Among the challengers was Gary Marbut, who owns a business that manufactures shooting range equipment and served as president of the Montana Shooting Sports Association. He wanted to manufacture a .22 caliber rifle, dubbed the “Montana Buckaroo,” that would not subject to federal firearms licensing.
But Judge Richard Clifton, writing for the appellate court, said Marbut's plans to sell his rifle only within the state do not make those activities free of federal oversight.
“Even if Marbut never sells the Buckaroo outside of Montana, Congress could rationally conclude that unlicensed firearms would make their way into the interstate market,” the judge wrote.
And Clifton said that does not change even if the weapon were stamped “made in Montana,” just like there a similar “made in Arizona” provision in the law here.
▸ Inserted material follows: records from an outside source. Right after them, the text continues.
import Literature.NumberTheory.Sieve.FGKMT2018UniformSieve
import HarnessLib

/-!
# Ford–Green–Konyagin–Maynard–Tao 2018 — §6: Lemma 6.1 and Corollary 4 with explicit constants;
# moments over the uniform residue box (counting Markov / Chebyshev) (PROVED)

Topic `Literature/NumberTheory/Sieve`. Source: K. Ford, B. Green, S. Konyagin, J. Maynard, T. Tao,
*Long gaps between primes*, J. Amer. Math. Soc. 31 (2018) 65–105 = arXiv:1412.5029, §6 pp. 17–19:
Corollary 4 and the first/second-moment computations in the proofs of Lemmas 6.2 and 6.3 («by
linearity of expectation and Markov's inequality», «by Chebyshev's inequality»)
[FordGreenKonyaginMaynardTao2018].

All probability in §6 is over the FINITE uniform residue box `∏_{s ∈ 𝒮} ℤ/sℤ` of
`FGKMT2018UniformSieve.lean` (and, later, finitely supported laws `ν_p`); this file supplies the
generic finite tools, PROVED:

* `FGKMT2018.card_filter_le_sum_div` — counting Markov: `#{ω ∈ Ω : λ ≤ F ω} ≤ (Σ_Ω F)/λ` for `F ≥ 0`;
* `FGKMT2018.card_filter_abs_sub_le_sum_sq_div` — counting Chebyshev:
  `#{ω ∈ Ω : λ ≤ |F ω − m|} ≤ Σ_Ω (F − m)² / λ²`;
* `FGKMT2018.boxExp` — expectation under the uniform law on the residue box, with linearity /
  monotonicity lemmas, and `boxExp_indicator = siftProb` (the law of Lemma 6.1);
* `FGKMT2018.siftedCard S f Q = #(Q ∩ S(a⃗))` and the two moment identities
  `E #(Q ∩ S(a⃗)) = Σ_{q ∈ Q} P(q ∈ S(a⃗)) = #Q · σ` (`boxExp_siftedCard`, `siftProb_singleton`) and
  `E #(Q ∩ S(a⃗))² = Σ_{q, q' ∈ Q} P(q, q' ∈ S(a⃗))` (`boxExp_siftedCard_sq`) — the two displays in
  the proof of Corollary 4 (p. 18), before Lemma 6.1 is inserted;
* `FGKMT2018.sigmaProd S = σ = ∏_{s ∈ S}(1 − 1/s)` ((6.8)) and **Lemma 6.1 assembled with explicit
  constants**: `σ^t e^{−2t² Σ_S 1/s²} ≤ P(T ⊆ S(a⃗)) ≤ σ^t / (1 − t³ log M/(s₀ log s₀))`
  (`lemma61_lower`, `lemma61_upper`; `t = #T`, moduli primes `≥ s₀`, `diam T ≤ M`);
* **Corollary 4 with explicit constants**: `E #(Q ∩ S(a⃗))² ≤ σ#Q + σ²#Q²/(1 − δ)`,
  `Var ≤ σ#Q + σ²#Q² δ/(1 − δ)` with `δ = 8 log M/(s₀ log s₀)`, and the Chebyshev count
  (`corollary4_secondMoment`, `corollary4_variance`, `corollary4_count`).

With the paper's parameters (`s₀ = log^{20} x`, `M ≤ x²`, `t ≤ 2 log^{1/5} x`) all error factors are
`1 + O(log^{-16} x)`, which is (6.9); the asymptotic evaluation `σ ∼ 80 log₂² x/(log x log₃ x)`
(Mertens) is not part of this file.
-/

noncomputable section

open Finset

namespace Literature.NumberTheory.Sieve

namespace FGKMT2018

/-! ### Counting Markov and Chebyshev inequalities on a finite set -/

/-- **Counting Markov inequality**: for `F ≥ 0` on a finite set `Ω` and `λ > 0`,
`#{ω ∈ Ω : λ ≤ F(ω)} ≤ (Σ_{ω ∈ Ω} F(ω)) / λ`.
[cite: FordGreenKonyaginMaynardTao2018, §6 p. 18 («by linearity of expectation and Markov's
inequality»)] -/
theorem card_filter_le_sum_div {α : Type*} (Ω : Finset α) (F : α → ℝ) (hF : ∀ ω ∈ Ω, 0 ≤ F ω)
    {t : ℝ} (ht : 0 < t) :
    (#(Ω.filter fun ω => t ≤ F ω) : ℝ) ≤ (∑ ω ∈ Ω, F ω) / t := by
  rw [le_div_iff₀ ht]
  calc (#(Ω.filter fun ω => t ≤ F ω) : ℝ) * t = ∑ ω ∈ Ω.filter (fun ω => t ≤ F ω), t := by
        rw [Finset.sum_const, nsmul_eq_mul]
    _ ≤ ∑ ω ∈ Ω.filter (fun ω => t ≤ F ω), F ω :=
        Finset.sum_le_sum fun ω hω => (Finset.mem_filter.1 hω).2
    _ ≤ ∑ ω ∈ Ω, F ω :=
        Finset.sum_le_sum_of_subset_of_nonneg (Finset.filter_subset _ _)
          (fun ω hω _ => hF ω hω)

/-- **Counting Chebyshev inequality**: for `F` on a finite set `Ω`, any `m` and `λ > 0`,
`#{ω ∈ Ω : λ ≤ |F(ω) − m|} ≤ Σ_{ω ∈ Ω} (F(ω) − m)² / λ²`.
[cite: FordGreenKonyaginMaynardTao2018, §6 pp. 18–19 («by Chebyshev's inequality»; Lemma (cheb))] -/
theorem card_filter_abs_sub_le_sum_sq_div {α : Type*} (Ω : Finset α) (F : α → ℝ) (m : ℝ)
    {t : ℝ} (ht : 0 < t) :
    (#(Ω.filter fun ω => t ≤ |F ω - m|) : ℝ) ≤ (∑ ω ∈ Ω, (F ω - m) ^ 2) / t ^ 2 := by
  have h := card_filter_le_sum_div Ω (fun ω => (F ω - m) ^ 2) (fun ω _ => sq_nonneg _)
    (pow_pos ht 2)
  have hsub : (Ω.filter fun ω => t ≤ |F ω - m|) ⊆ Ω.filter fun ω => t ^ 2 ≤ (F ω - m) ^ 2 := by
    intro ω hω
    simp only [Finset.mem_filter] at hω ⊢
    refine ⟨hω.1, ?_⟩
    calc t ^ 2 ≤ |F ω - m| ^ 2 := pow_le_pow_left₀ ht.le hω.2 2
      _ = (F ω - m) ^ 2 := sq_abs _
  exact le_trans (by exact_mod_cast Finset.card_le_card hsub) h

/-! ### Expectation over the residue box -/

/-- Expectation of `F(a⃗)` for `a⃗` uniform on the residue box `∏_{s ∈ S} ℤ/sℤ`.
[cite: FordGreenKonyaginMaynardTao2018, §6 p. 17] -/
def boxExp (S : Finset ℕ) (F : ((s : ℕ) → s ∈ S → ℕ) → ℝ) : ℝ :=
  (∑ f ∈ residueBox S, F f) / ∏ s ∈ S, (s : ℝ)

/-- [cite: FordGreenKonyaginMaynardTao2018, §6 p. 17] -/
theorem card_residueBox_cast (S : Finset ℕ) : (#(residueBox S) : ℝ) = ∏ s ∈ S, (s : ℝ) := by
  rw [card_residueBox]; push_cast; rfl

/-- [cite: FordGreenKonyaginMaynardTao2018, §6 p. 17] -/
theorem prod_moduli_pos {S : Finset ℕ} (hS : ∀ s ∈ S, 0 < s) : 0 < ∏ s ∈ S, (s : ℝ) :=
  Finset.prod_pos fun s hs => by exact_mod_cast hS s hs

/-- Linearity: `E[F + G] = E[F] + E[G]`. [cite: FordGreenKonyaginMaynardTao2018, §6 p. 18
(«by linearity of expectation»)] -/
theorem boxExp_add (S : Finset ℕ) (F G : ((s : ℕ) → s ∈ S → ℕ) → ℝ) :
    boxExp S (fun f => F f + G f) = boxExp S F + boxExp S G := by
  rw [boxExp, boxExp, boxExp, Finset.sum_add_distrib, add_div]

/-- Linearity: `E[F − G] = E[F] − E[G]`. [cite: FordGreenKonyaginMaynardTao2018, §6 p. 19
(«subtracting»)] -/
theorem boxExp_sub (S : Finset ℕ) (F G : ((s : ℕ) → s ∈ S → ℕ) → ℝ) :
    boxExp S (fun f => F f - G f) = boxExp S F - boxExp S G := by
  rw [boxExp, boxExp, boxExp, Finset.sum_sub_distrib, sub_div]

/-- Linearity: `E[c F] = c E[F]`. [cite: FordGreenKonyaginMaynardTao2018, §6 p. 18] -/
theorem boxExp_const_mul (S : Finset ℕ) (c : ℝ) (F : ((s : ℕ) → s ∈ S → ℕ) → ℝ) :
    boxExp S (fun f => c * F f) = c * boxExp S F := by
  rw [boxExp, boxExp, ← Finset.mul_sum, mul_div_assoc]

/-- Linearity: `E[Σ_i G_i] = Σ_i E[G_i]`. [cite: FordGreenKonyaginMaynardTao2018, §6 p. 18
(«by linearity of expectation»)] -/
theorem boxExp_sum {ι : Type*} (S : Finset ℕ) (I : Finset ι)
    (G : ι → ((s : ℕ) → s ∈ S → ℕ) → ℝ) :
    boxExp S (fun f => ∑ i ∈ I, G i f) = ∑ i ∈ I, boxExp S (G i) := by
  rw [boxExp, Finset.sum_comm, Finset.sum_div]
  rfl

/-- `E[c] = c` (moduli `≥ 1`). [cite: FordGreenKonyaginMaynardTao2018, §6 p. 17] -/
theorem boxExp_const {S : Finset ℕ} (hS : ∀ s ∈ S, 0 < s) (c : ℝ) :
    boxExp S (fun _ => c) = c := by
  rw [boxExp, Finset.sum_const, nsmul_eq_mul, card_residueBox_cast,
    mul_div_cancel_left₀ _ (prod_moduli_pos hS).ne']

/-- Monotonicity: `F ≤ G` pointwise on the box ⇒ `E[F] ≤ E[G]`.
[cite: FordGreenKonyaginMaynardTao2018, §6 p. 18] -/
theorem boxExp_mono (S : Finset ℕ) {F G : ((s : ℕ) → s ∈ S → ℕ) → ℝ}
    (h : ∀ f ∈ residueBox S, F f ≤ G f) : boxExp S F ≤ boxExp S G :=
  div_le_div_of_nonneg_right (Finset.sum_le_sum h)
    (Finset.prod_nonneg fun s _ => Nat.cast_nonneg s)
He said such a stamp “will not deter those seeking to purchase unregistered firearms in the interstate black market.”
Brewer press aide Andrew Wilder said the governor's office was still studying the ruling and its effect on Arizona law.
Dranias, one of the attorneys who argued before the appellate court, said he thinks there still is a case to be made for the right of states to free their residents from federal firearms regulations.
On the surface, he said there is no reason for the federal government to preclude local manufacture simply based on the possibility of a weapon leaving the state.
“You prosecute it when it crosses state lines,” Dranias said. “What happens within the states that is not intrinsically interstate should be hands off from the federal government.”
Still, Dranias conceded there is a long line of case law that have allowed federal regulation of locally produced items simply because they might wind up crossing state lines, including crops and even marijuana.
But Dranias said all that may now be changed because of that June ruling on DOMA saying that states and not the federal government are entitled to decide who can wed.
More to the point, the Supreme Court said the federal government has to recognize those decisions as part of the “core powers” of a state. And that means someone considered married by a state gets that status for things like federal tax and inheritance laws.
Dranias said the manufacture of items like weapons designed to remain within the borders of a state are also within the same “core powers.”